## Provided data
# # #
/-- (Ported verbatim from the HodgeCMPerL package; no docstring in the source.) -/
lemma theta_W4 {n : ℕ} (y : ⋀[ℚ]^n X.L) (x₀ x₁ x₂ x₃ : X.L) :
    X.Θ (n+1+1+1+1) ((1 : ℂ) ⊗ₜ[ℚ] W4 y x₀ x₁ x₂ x₃)
      = W4 (X.Θ n ((1 : ℂ) ⊗ₜ[ℚ] y)) ((1 : ℂ) ⊗ₜ[ℚ] x₀) ((1 : ℂ) ⊗ₜ[ℚ] x₁)
          ((1 : ℂ) ⊗ₜ[ℚ] x₂) ((1 : ℂ) ⊗ₜ[ℚ] x₃) := by
  rw [theta_wedge_ι1, theta_wedge_ι1, theta_wedge_ι1, theta_wedge_ι1]

/-- (Ported verbatim from the HodgeCMPerL package; no docstring in the source.) -/
lemma theta_W4' (x₀ x₁ x₂ x₃ : X.L) :
    X.Θ (1+1+1+1) ((1 : ℂ) ⊗ₜ[ℚ] W4' x₀ x₁ x₂ x₃)
      = W4' ((1 : ℂ) ⊗ₜ[ℚ] x₀) ((1 : ℂ) ⊗ₜ[ℚ] x₁) ((1 : ℂ) ⊗ₜ[ℚ] x₂) ((1 : ℂ) ⊗ₜ[ℚ] x₃) := by
  rw [theta_wedge_ι1, theta_wedge_ι1, theta_wedge_ι1, theta_ι1]

end ThetaW

/-! ## Part S5: the rational star operator and its complexification -/

section Star

variable (K : CMField) (Φ : Fin 4 → CMType K)

/-- the complexified trace bases -/
def bC (j : RIdx (PP K Φ)) : (PP K Φ).LC := (1 : ℂ) ⊗ₜ[ℚ] bv K Φ j
/-- (Ported verbatim from the HodgeCMPerL package; no docstring in the source.) -/
def bC' (j : RIdx (PP K Φ)) : (PP K Φ).LC := (1 : ℂ) ⊗ₜ[ℚ] bv' K Φ j

variable (k : ℕ) (hk : Module.finrank ℚ (PP K Φ).L = k+1+1+1+1)

include hk

/-- (Ported verbatim from the HodgeCMPerL package; no docstring in the source.) -/
lemma finrank_top : Module.finrank ℚ (⋀[ℚ]^(k+1+1+1+1) (PP K Φ).L) = 1 := by
  rw [exteriorPower.finrank_eq, hk, Nat.choose_self]

/-- a basis of the (one-dimensional) top exterior power -/
def topB : Module.Basis (Fin 1) ℚ (⋀[ℚ]^(k+1+1+1+1) (PP K Φ).L) :=
  Module.finBasisOfFinrankEq ℚ _ (finrank_top K Φ k hk)

/-- the rational volume form -/
def lam : ⋀[ℚ]^(k+1+1+1+1) (PP K Φ).L →ₗ[ℚ] ℚ := (topB K Φ k hk).coord 0

/-- (Ported verbatim from the HodgeCMPerL package; no docstring in the source.) -/
lemma eq_lam_smul (x : ⋀[ℚ]^(k+1+1+1+1) (PP K Φ).L) :
    x = lam K Φ k hk x • topB K Φ k hk 0 := by
  have h := (topB K Φ k hk).sum_repr x
  rw [Fin.sum_univ_one] at h
  exact h.symm

/-- **the rational operator** `D : ⋀^k H¹(P,ℚ) → ⋀⁴ H¹(P,ℚ)` -/
def DQ : ⋀[ℚ]^k (PP K Φ).L →ₗ[ℚ] ⋀[ℚ]^(1+1+1+1) (PP K Φ).L :=
  T4L (lam K Φ k hk) (bv K Φ) (bv' K Φ)

/-- (Ported verbatim from the HodgeCMPerL package; no docstring in the source.) -/
lemma card_Idx_eq : Fintype.card (PP K Φ).Idx = k+1+1+1+1 := by
  rw [card_idx_PP, ← finrank_L_PP, hk]

/-- the top index of the complex wedge basis -/
def topI : Set.powersetCard (PP K Φ).Idx (k+1+1+1+1) :=
  ⟨Finset.univ, by
    show (Finset.univ : Finset (PP K Φ).Idx).card = k+1+1+1+1
    rw [Finset.card_univ, card_Idx_eq K Φ k hk]⟩

/-- (Ported verbatim from the HodgeCMPerL package; no docstring in the source.) -/
lemma eq_topI (S : Set.powersetCard (PP K Φ).Idx (k+1+1+1+1)) : S = topI K Φ k hk := by
  apply Subtype.ext
  have hS : S.val.card = k+1+1+1+1 := S.2
  exact Finset.eq_univ_of_card S.val (by rw [hS, card_Idx_eq K Φ k hk])

/-- the complex volume form: the coordinate along the top eigen-monomial -/
def vol : ⋀[ℂ]^(k+1+1+1+1) (PP K Φ).LC →ₗ[ℂ] ℂ :=
  ((PP K Φ).eB.exteriorPower (k+1+1+1+1)).coord (topI K Φ k hk)

/-- (Ported verbatim from the HodgeCMPerL package; no docstring in the source.) -/
lemma eq_vol_smul (w : ⋀[ℂ]^(k+1+1+1+1) (PP K Φ).LC) :
    w = vol K Φ k hk w • ((PP K Φ).eB.exteriorPower (k+1+1+1+1)) (topI K Φ k hk) := by
  have h := ((PP K Φ).eB.exteriorPower (k+1+1+1+1)).sum_repr w
  rw [Finset.sum_eq_single (topI K Φ k hk) (fun S _ hS => absurd (eq_topI K Φ k hk S) hS)
    (fun h' => absurd (Finset.mem_univ _) h')] at h
  exact h.symm

/-- the normalising constant `c = vol(Θ(1 ⊗ ω))` -/
def cst : ℂ := vol K Φ k hk ((PP K Φ).Θ (k+1+1+1+1) ((1 : ℂ) ⊗ₜ[ℚ] topB K Φ k hk 0))

/-- (Ported verbatim from the HodgeCMPerL package; no docstring in the source.) -/
lemma cst_ne_zero : cst K Φ k hk ≠ 0 := by
  intro h0
  have h1 := eq_vol_smul K Φ k hk ((PP K Φ).Θ (k+1+1+1+1) ((1 : ℂ) ⊗ₜ[ℚ] topB K Φ k hk 0))
  rw [show vol K Φ k hk ((PP K Φ).Θ (k+1+1+1+1) ((1 : ℂ) ⊗ₜ[ℚ] topB K Φ k hk 0))
      = cst K Φ k hk from rfl, h0, zero_smul, LinearEquiv.map_eq_zero_iff] at h1
  exact (topB K Φ k hk).ne_zero 0 (ofRat_injective (V := ⋀[ℚ]^(k+1+1+1+1) (PP K Φ).L)
    (h1.trans (TensorProduct.tmul_zero _ (1 : ℂ)).symm))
# # #
## Exercise goal
Within the listing above, locate the line containing "def topI : Set.powersetCard" and the line containing "rw [Finset.card_univ, card_Idx_eq". Reproduce those two lines and all lines between them exactly, with nothing added.

## Written solution
def topI : Set.powersetCard (PP K Φ).Idx (k+1+1+1+1) :=
  ⟨Finset.univ, by
    show (Finset.univ : Finset (PP K Φ).Idx).card = k+1+1+1+1
    rw [Finset.card_univ, card_Idx_eq K Φ k hk]⟩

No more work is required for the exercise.